WESTSCIENCE PRESSWESTSCIENCE PRESS

West Science Law and Human RightsWest Science Law and Human Rights

Setiap warga negara Indonesia memiliki kewajiban untuk menghormati dan bangga terhadap Negara Kesatuan Republik Indonesia, yang merupakan negara berdaulat dengan mata uangnya sendiri. Mata uang resmi Negara Kesatuan Republik Indonesia adalah rupiah, yang diterima sebagai alat pembayaran di wilayahnya secara sah dan wajib. Namun, terdapat daerah-daerah di Indonesia yang tidak menggunakan mata uang Indonesia (Rupiah) sebagai instrumen utama transaksi bisnis, terutama di wilayah perbatasan antara Indonesia dan Malaysia. Hal ini menimbulkan isu peredaran mata uang asing sebagai alat transaksi bisnis di wilayah Indonesia, yang pada gilirannya menciptakan persaingan antara Rupiah dan Ringgit dalam peredaran ekonomi masyarakat di Indonesia. Tujuan penelitian ini adalah untuk mengetahui upaya preventif dan represif yang dapat dilakukan oleh pemerintah Indonesia dan Bank Indonesia untuk meminimalkan pelanggaran penggunaan mata uang asing di wilayah Indonesia, sebagaimana diatur dalam Undang-Undang Nomor 7 Tahun 2011 tentang Mata Uang dan Peraturan Bank Indonesia Nomor 17/3/PBI/2015 tentang Kewajiban Penggunaan Rupiah di Wilayah Negara Kesatuan Republik Indonesia. Dengan menelusuri data sekunder berupa literatur hukum primer, sekunder, dan tersier melalui penggunaan studi dokumen sebagai alat dan prosedur dokumentasi, penelitian ini merupakan penelitian hukum normatif yang dilakukan melalui studi kepustakaan. Kemudian, data dianalisis menggunakan analisis kualitatif. Hasil penelitian ini menunjukkan bahwa beberapa upaya preventif dapat dilakukan oleh pemerintah dan Bank Indonesia. Pertama adalah penguatan instrumen yuridis oleh Pemerintah dan Bank Indonesia. Kedua adalah pemerintah bersama Bank Indonesia harus melaksanakan gerakan sosialisasi dan edukasi terkait kewajiban penggunaan mata uang Rupiah. Ketiga adalah pemerintah harus membangun fasilitas infrastruktur ekonomi. Keempat adalah pemerintah dan Bank Indonesia dapat mendorong masyarakat untuk menggunakan mata uang Rupiah dalam bentuk elektronik dan digital. Dalam penelitian ini, upaya represif tidak diperlukan, karena dapat diselesaikan dengan upaya preventif, kecuali pada pelanggaran tertentu yang mengancam perputaran ekonomi negara atau membahayakan keberadaan mata uang Rupiah secara masif.

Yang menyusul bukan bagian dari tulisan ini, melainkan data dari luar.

import Mathlib
import HarnessLib
import Literature.MathematicalPhysics.StatisticalMechanics.RenormalisationMapLipschitzSubABKM
import Literature.MathematicalPhysics.StatisticalMechanics.RenormalisationMapSmallnessTerms

/-!
# The fourth remainder sum of the renormalisation map is Lipschitz-small ([ABKM19] Lemma 9.6 / Thm 6.8)

CH12-PLAN §5 (e2), first assembled piece.  In the decomposition
`S(H,K)(U) − C_kK(U) = Σ_{blocks} + Σ_{large connected} + Σ_{disconnected} + Σ_{∅≠X₁⊊X}`
(`GradientRG.nextKStep_sub_opC_eq`, RenormalisationMapRemainder) the fourth sum
`Σ₄(H̃,H,K)(U,φ) = Σ_{π(X)=U} Σ_{∅≠X₁⊊X} (e^{−H̃})^{U∖X}(e^{H̃})^{X∖U}(1−e^{−H̃})^{X₁} R_{k+1}[P₂(e^{−H},K)(X∖X₁)](φ)`
is Lipschitz in `(H̃,H,K)` in `|·|_{T_{k+1}^{U*}, w_{k+1}^U}` with a constant of the form
`(3Δ + Δ_H + C_Δ) · ω A⁴ · κ^{|U|_k} · c(d,L,κ,A_𝒫)^{|U|_{k+1}} · A^{−η(d)|U|_{k+1}}`
(`Δ = 16e^{3/8}‖H̃−H̃'‖_{k,0}`, `Δ_H = 16e^{3/8}‖H−H'‖_{k,0}`, `C_Δ = ‖K−K'‖_k`), whenever all the
smallness carriers `8e^{1/4}τ + Δ`, `8e^{1/4}‖H‖`, `8e^{1/4}‖H'‖ + Δ_H`, `‖K‖ + ‖K−K'‖` are `≤ ω` with
`ω A² ≤ 1`: the explicit per-term Lipschitz bound (`tayNormLE_subsum_reblockTerm_sub_abkm`), the
smallness adapter (`TorusPolymer.reblockTerm_lipschitzConsts_le`, degree `≥ 2` by
`TorusPolymer.two_le_degree_of_ssubset`) and the master animal bound with Brydges' gain
(`TorusPolymer.sum_reblock_triples_le_pow`).  Since `η(d) > 1`, the factor
`c^{|U|_{k+1}} A^{−η(d)|U|_{k+1}} ≤ A^{−|U|_{k+1}}` once `A^{η(d)−1} ≥ c` — the contraction bookkeeping of
step (e3).

* **`tayNormLE_remainderFour_sub_abkm`** — the displayed bound.

Everything is proved; no named fact.

## References
* S. Adams, S. Buchholz, R. Kotecký, S. Müller, arXiv:1910.13564, Theorem 6.8, Lemma 9.6 (proof,
  (9.36)–(9.39)) [AdamsBuchholzKoteckyMuller2019].
* D. C. Brydges, IAS/Park City Math. Ser. 16 (2009), Lemma 6.15 [Brydges2009].
-/

noncomputable section

namespace Literature.MathematicalPhysics.StatisticalMechanics.GradientRG

open scoped BigOperators Classical
open Finset Matrix
open Literature.MathematicalPhysics.StatisticalMechanics.TorusPolymer
  (IsPolymer blocks polys bprod blockOf reblock mem_polys mem_blocks numBlocks
    card_blocks_eq_numBlocks reblockTerm_lipschitzConsts_le two_le_degree_of_ssubset
    sum_reblock_triples_le_pow)
open Literature.Barriers.CriticalPhenomena.LongRangePhi4.Polymer (IsConn components)
open Literature.MathematicalPhysics.QuantumFieldTheory

variable {d M : ℕ} [NeZero M]

/-- **The fourth remainder sum is Lipschitz-small** (see the module docstring): torus data as in
`tayNormLE_subsum_reblockTerm_sub_abkm`; smallness carriers `≤ ω`, `ω A² ≤ 1`, `A ≥ 1`,
`κ ≥ 1 + e^{1/4} + 16e^{3/8}‖H̃−H̃'‖_{k,0}`.  The constant is
`κ^{|U|_k}(3Δ+Δ_H+C_Δ)ωA⁴ · ((2(2κ max(1,A_𝒫)))^{c(d)L^d} 4^{c(d)L^d})^{|U|_{k+1}} · A^{−η(d)|U|_{k+1}}`,
`c(d) = (2^{d+1}+2)^d`, `η(d) = 1 + (2(2^d+1)+6)^{−d}`.
[cite: AdamsBuchholzKoteckyMuller2019, Theorem 6.8 / Lemma 9.6 (proof, first order)] -/
theorem tayNormLE_remainderFour_sub_abkm {L N Mord R n p r₀ : ℕ} {θbar lam μ δ₁ δ₀ A𝒫 h A : ℝ}
    {𝒞 : ℕ → (Fin d → ZMod M) → ℝ} (hd : 3 ≤ d) (hLodd : Odd L) (hL : 2 ^ (d + 3) + 16 * R ≤ L)
    (hR2 : 2 ≤ R) (hM : M = L ^ N) {k : ℕ} (hkN : k + 1 ≤ N) (hp : d / 2 + 1 ≤ p) (hMord : d / 2 + 1 ≤ Mord)
    (hθbar : 0 < θbar) (hlam : 0 < lam)
    (hB : AbkmWeightBounds L N Mord R n θbar lam μ δ₁ δ₀ A𝒫 𝒞
      (abkmWeightData L N Mord R θbar (schedDelta δ₀ δ₁ N) 𝒞))
    (hδ₀ : 0 < δ₀) (hδ₁ : 0 < δ₁) (hh : 0 < h) (hh0 : hZeroSq d R δ₀ δ₁ ≤ h ^ 2) (hA𝒫 : 0 ≤ A𝒫) (hA1 : 1 ≤ A)
    {U : Finset (Fin d → ZMod M)} (hU : IsPolymer (L ^ (k + 1)) U)
    {Ht Ht' H H' : RelevantHamiltonian ℂ d} {τ : ℝ}
    (hHt : hamNorm (fieldWt h (L : ℝ) d k) ((L : ℝ) ^ k) (L ^ (d * k)) Ht ≤ τ)
    (hHt' : hamNorm (fieldWt h (L : ℝ) d k) ((L : ℝ) ^ k) (L ^ (d * k)) Ht' ≤ τ) (hτ : τ ≤ 1 / 16)
    (hH : hamNorm (fieldWt h (L : ℝ) d k) ((L : ℝ) ^ k) (L ^ (d * k)) H ≤ 1 / 16)
    (hH' : hamNorm (fieldWt h (L : ℝ) d k) ((L : ℝ) ^ k) (L ^ (d * k)) H' ≤ 1 / 16)
    {K K' : Finset (Fin d → ZMod M) → ((Fin d → ZMod M) → ℝ) → ℂ} {C CΔ : ℝ} (hC : 0 ≤ C) (hCΔ : 0 ≤ CΔ)
    (hK : WeakNormLE (abkmNormParams L N Mord R p r₀ h θbar A (schedDelta δ₀ δ₁ N) 𝒞) k K C)
    (hK' : WeakNormLE (abkmNormParams L N Mord R p r₀ h θbar A (schedDelta δ₀ δ₁ N) 𝒞) k K' C)
    (hΔ : WeakNormLE (abkmNormParams L N Mord R p r₀ h θbar A (schedDelta δ₀ δ₁ N) 𝒞) k (K - K') CΔ)
    (hKfac : Factorises (L ^ k) K) (hK0 : ∀ φ, K ∅ φ = 1) (hKd : ∀ Y, ContDiff ℝ r₀ (K Y))
    (hK'fac : Factorises (L ^ k) K') (hK'0 : ∀ φ, K' ∅ φ = 1) (hK'd : ∀ Y, ContDiff ℝ r₀ (K' Y))
    (hKloc : ∀ Y, IsPolymer (L ^ k) Y → IsConn Y →
      IsGaugeLocal ((abkmNormParams L N Mord R p r₀ h θbar A (schedDelta δ₀ δ₁ N) 𝒞).gauge k Y) (K Y))
    (hK'loc : ∀ Y, IsPolymer (L ^ k) Y → IsConn Y →
      IsGaugeLocal ((abkmNormParams L N Mord R p r₀ h θbar A (schedDelta δ₀ δ₁ N) 𝒞).gauge k Y) (K' Y))
    {ω κ : ℝ}
    (hθω : 8 * Real.exp (1 / 4) * τ +
      16 * Real.exp (3 / 8) * hamNorm (fieldWt h (L : ℝ) d k) ((L : ℝ) ^ k) (L ^ (d * k)) (Ht - Ht') ≤ ω)
    (hbω : 8 * Real.exp (1 / 4) * hamNorm (fieldWt h (L : ℝ) d k) ((L : ℝ) ^ k) (L ^ (d * k)) H ≤ ω)
    (hb'ω : 8 * Real.exp (1 / 4) * hamNorm (fieldWt h (L : ℝ) d k) ((L : ℝ) ^ k) (L ^ (d * k)) H' +
      16 * Real.exp (3 / 8) * hamNorm (fieldWt h (L : ℝ) d k) ((L : ℝ) ^ k) (L ^ (d * k)) (H - H') ≤ ω)
    (hCω : C + CΔ ≤ ω) (hωA : ω * A ^ 2 ≤ 1)
    (hκ : 1 + Real.exp (1 / 4) +
      16 * Real.exp (3 / 8) * hamNorm (fieldWt h (L : ℝ) d k) ((L : ℝ) ^ k) (L ^ (d * k)) (Ht - Ht') ≤ κ) :
    TayNormLE ((abkmNormParams L N Mord R p r₀ h θbar A (schedDelta δ₀ δ₁ N) 𝒞).gauge (k + 1) U) r₀
      ((abkmWeightData L N Mord R θbar (schedDelta δ₀ δ₁ N) 𝒞).weight (k + 1) U)
      (fun φ => ∑ X ∈ (polys (L ^ k) univ).filter (fun X => reblock (L ^ k) (L * L ^ k) X = U),
        ∑ X₁ ∈ ((polys (L ^ k) X).erase X).erase ∅,
        (bprod (L ^ k) (fun B => expNegH Ht B φ) (U \ X) * bprod (L ^ k) (fun B => expNegH (-Ht) B φ) (X \ U) *
            (bprod (L ^ k) (fun B => 1 - expNegH Ht B φ) X₁ * fluct (𝒞 (k + 1)) (polyP2 (L ^ k) H K (X \ X₁)) φ) -
          bprod (L ^ k) (fun B => expNegH Ht' B φ) (U \ X) * bprod (L ^ k) (fun B => expNegH (-Ht') B φ) (X \ U) *
            (bprod (L ^ k) (fun B => 1 - expNegH Ht' B φ) X₁ *
              fluct (𝒞 (k + 1)) (polyP2 (L ^ k) H' K' (X \ X₁)) φ)))
      (κ ^ (blocks (L ^ k) U).card *
          ((3 * (16 * Real.exp (3 / 8) * hamNorm (fieldWt h (L : ℝ) d k) ((L : ℝ) ^ k) (L ^ (d * k)) (Ht - Ht')) +
              16 * Real.exp (3 / 8) * hamNorm (fieldWt h (L : ℝ) d k) ((L : ℝ) ^ k) (L ^ (d * k)) (H - H') + CΔ) *
            (ω * A ^ 4)) *
        (((2 * (2 * κ * max 1 A𝒫)) ^ ((2 ^ (d + 1) + 2) ^ d * L ^ d) * (4 : ℝ) ^ ((2 ^ (d + 1) + 2) ^ d * L ^ d)) ^
            (blocks (L * L ^ k) U).card *
          A ^ (-((1 + 1 / ((2 * (2 ^ d + 1) + 6 : ℝ) ^ d)) * (blocks (L * L ^ k) U).card) : ℝ))) := by
  have hA : 0 < A := by linarith
  set P := abkmNormParams L N Mord R p r₀ h θbar A (schedDelta δ₀ δ₁ N) 𝒞 with hP
  set T := (polys (L ^ k) univ).filter (fun X => reblock (L ^ k) (L * L ^ k) X = U) with hT
  -- the explicit per-term Lipschitz bound, summed over the fourth index family
  have htool := tayNormLE_subsum_reblockTerm_sub_abkm (n := n) (lam := lam) (μ := μ) hd hLodd hL hR2 hM hkN hp
    hMord hθbar hlam hB hδ₀ hδ₁ hh hh0 hA𝒫 hA hU (𝓧' := T) Subset.rfl
    (𝓨 := fun X => ((polys (L ^ k) X).erase X).erase ∅)
    (fun X _ => (erase_subset _ _).trans (erase_subset _ _))
    hHt hHt' hτ hH hH' hC hCΔ hK hK' hΔ hKfac hK0 hKd hK'fac hK'0 hK'd hKloc hK'loc
  refine htool.mono ?_ (fun _ => (Real.exp_pos _).le)
  -- sizes and parities
  have h2dle : 2 ^ d ≤ 2 ^ (d + 3) := Nat.pow_le_pow_right (by norm_num) (by omega)
  have h1le : 1 ≤ 2 ^ d := Nat.one_le_two_pow
  have hL2 : 2 ^ d + 1 ≤ L := by omega
  have hL4 : 4 ≤ L := by omega
  have hMo : Odd M := by rw [hM]; exact hLodd.pow
  have hsodd : Odd (L ^ k) := hLodd.pow
  have hU' : IsPolymer (L * L ^ k) U := by
    rw [show L * L ^ k = L ^ (k + 1) by rw [pow_succ']]; exact hU
  -- nonnegativity of the letters
  have hnn : ∀ H₀ : RelevantHamiltonian ℂ d,
      0 ≤ hamNorm (fieldWt h (L : ℝ) d k) ((L : ℝ) ^ k) (L ^ (d * k)) H₀ := fun H₀ =>
    hamNorm_nonneg (fieldWt_pos hh (by exact_mod_cast hLodd.pos) d k).le (by positivity) _ H₀
  have hτ0 : 0 ≤ τ := (hnn Ht).trans hHt
  have haF : ∀ Z, P.aFactor k Z = (A ^ (blocks (L ^ k) Z).card)⁻¹ := fun Z => by
    rw [hP, NormParams.aFactor, abkmNormParams_A, abkmNormParams_L, card_blocks_eq_numBlocks]
  -- Step 1: per `(X, X₁)`, the smallness adapter
  have hstep : ∀ X ∈ T, ∀ X₁ ∈ ((polys (L ^ k) X).erase X).erase ∅,
      ∀ Y ∈ polys (L ^ k) (X \ X₁), 2 ≤ (blocks (L ^ k) (X \ Y)).card + (components Y).card := by
    intro X hX X₁ hX₁ Y hY
    have hXp : IsPolymer (L ^ k) X := (mem_polys.1 (mem_filter.1 hX).1).2
    obtain ⟨hX₁ne, hX₁'⟩ := mem_erase.1 hX₁
    obtain ⟨hX₁X, hX₁p⟩ := mem_erase.1 hX₁'
    exact two_le_degree_of_ssubset hXp hX₁p (nonempty_iff_ne_empty.2 hX₁ne) hX₁X hY
  have hE0 : 0 ≤ κ ^ (blocks (L ^ k) U).card *
      ((3 * (16 * Real.exp (3 / 8) * hamNorm (fieldWt h (L : ℝ) d k) ((L : ℝ) ^ k) (L ^ (d * k)) (Ht - Ht')) +
          16 * Real.exp (3 / 8) * hamNorm (fieldWt h (L : ℝ) d k) ((L : ℝ) ^ k) (L ^ (d * k)) (H - H') + CΔ) *
        (ω * A ^ 4)) := by
    have h1 := hnn (Ht - Ht'); have h2 := hnn (H - H')
    have h3 : 0 ≤ 16 * Real.exp (3 / 8) *
        hamNorm (fieldWt h (L : ℝ) d k) ((L : ℝ) ^ k) (L ^ (d * k)) (Ht - Ht') := mul_nonneg (by positivity) h1
    have hκ0 : 0 ≤ κ := by have := Real.exp_pos (1 / 4 : ℝ); linarith
    have hω0 : 0 ≤ ω := le_trans (by have := hnn H; positivity) hbω
    positivity
  have hc1 : (1 : ℝ) ≤ 2 * κ * max 1 A𝒫 := by
    have h3 : 0 ≤ 16 * Real.exp (3 / 8) *
        hamNorm (fieldWt h (L : ℝ) d k) ((L : ℝ) ^ k) (L ^ (d * k)) (Ht - Ht') := mul_nonneg (by positivity) (hnn _)
    have hκ1 : 1 ≤ κ := by have := Real.exp_pos (1 / 4 : ℝ); linarith
    have hm1 := le_max_left (1 : ℝ) A𝒫
    have hκm : (1 : ℝ) * 1 ≤ κ * max 1 A𝒫 := mul_le_mul hκ1 hm1 zero_le_one (by linarith)
    linarith
  refine le_trans (sum_le_sum fun X hX => sum_le_sum fun X₁ hX₁ => ?_)
    (sum_reblock_triples_le_pow (d := d) hLodd hL2 hL4 hM hkN hA1 hc1 hE0 hU' (𝓧' := T) Subset.rfl
      (𝓨 := fun X => ((polys (L ^ k) X).erase X).erase ∅)
      (fun X _ => (erase_subset _ _).trans (erase_subset _ _))
      (𝓩 := fun X X₁ => polys (L ^ k) (X \ X₁)) (fun X _ X₁ _ => Subset.rfl)
      (F := fun X X₁ Y => (2 * κ * max 1 A𝒫) ^ (blocks (L ^ k) X).card *
        (κ ^ (blocks (L ^ k) U).card *
          ((3 * (16 * Real.exp (3 / 8) * hamNorm (fieldWt h (L : ℝ) d k) ((L : ℝ) ^ k) (L ^ (d * k)) (Ht - Ht')) +
              16 * Real.exp (3 / 8) * hamNorm (fieldWt h (L : ℝ) d k) ((L : ℝ) ^ k) (L ^ (d * k)) (H - H') + CΔ) *
            (ω * A ^ 4))) *
        (A ^ (2 * (blocks (L ^ k) (X \ Y)).card + (blocks (L ^ k) Y).card + (components Y).card))⁻¹)
      (fun X _ X₁ _ Y _ => le_rfl))
  have hXp : IsPolymer (L ^ k) X := (mem_polys.1 (mem_filter.1 hX).1).2
  have hX₁p : X₁ ∈ polys (L ^ k) X := (mem_erase.1 (mem_erase.1 hX₁).2).2
  exact reblockTerm_lipschitzConsts_le (U := U) (X := X) (X₁ := X₁) hMo hsodd hA1 (Real.exp_pos _).le
    (by have := hnn (Ht - Ht'); positivity) (by positivity) (by have := hnn H; positivity)
    (by have := hnn H'; positivity) (by have := hnn (H - H'); positivity) hC hCΔ hA𝒫 hθω hbω hb'ω hCω hωA hκ
    haF hXp hX₁p (hstep X hX X₁ hX₁)

end Literature.MathematicalPhysics.StatisticalMechanics.GradientRG

end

Meskipun Rupiah adalah alat pembayaran yang sah dan berlaku di seluruh wilayah Indonesia, penggunaannya masih bersaing dengan mata uang asing di daerah perbatasan, terutama karena masyarakat cenderung mengartikan ketiadaan larangan sebagai pembolehan.Untuk mengatasi hal ini, diperlukan upaya preventif yang komprehensif dari pemerintah dan Bank Indonesia, meliputi penguatan instrumen hukum, gerakan sosialisasi massal tentang pentingnya Rupiah dan produk lokal, pembangunan infrastruktur ekonomi, serta dorongan penggunaan Rupiah dalam bentuk elektronik dan digital dengan dukungan pemerataan internet.Upaya represif umumnya tidak diperlukan, kecuali untuk pelanggaran berat yang mengancam stabilitas ekonomi atau keberadaan Rupiah secara masif, mengingat masalah ini sering berakar pada ketidaktahuan masyarakat.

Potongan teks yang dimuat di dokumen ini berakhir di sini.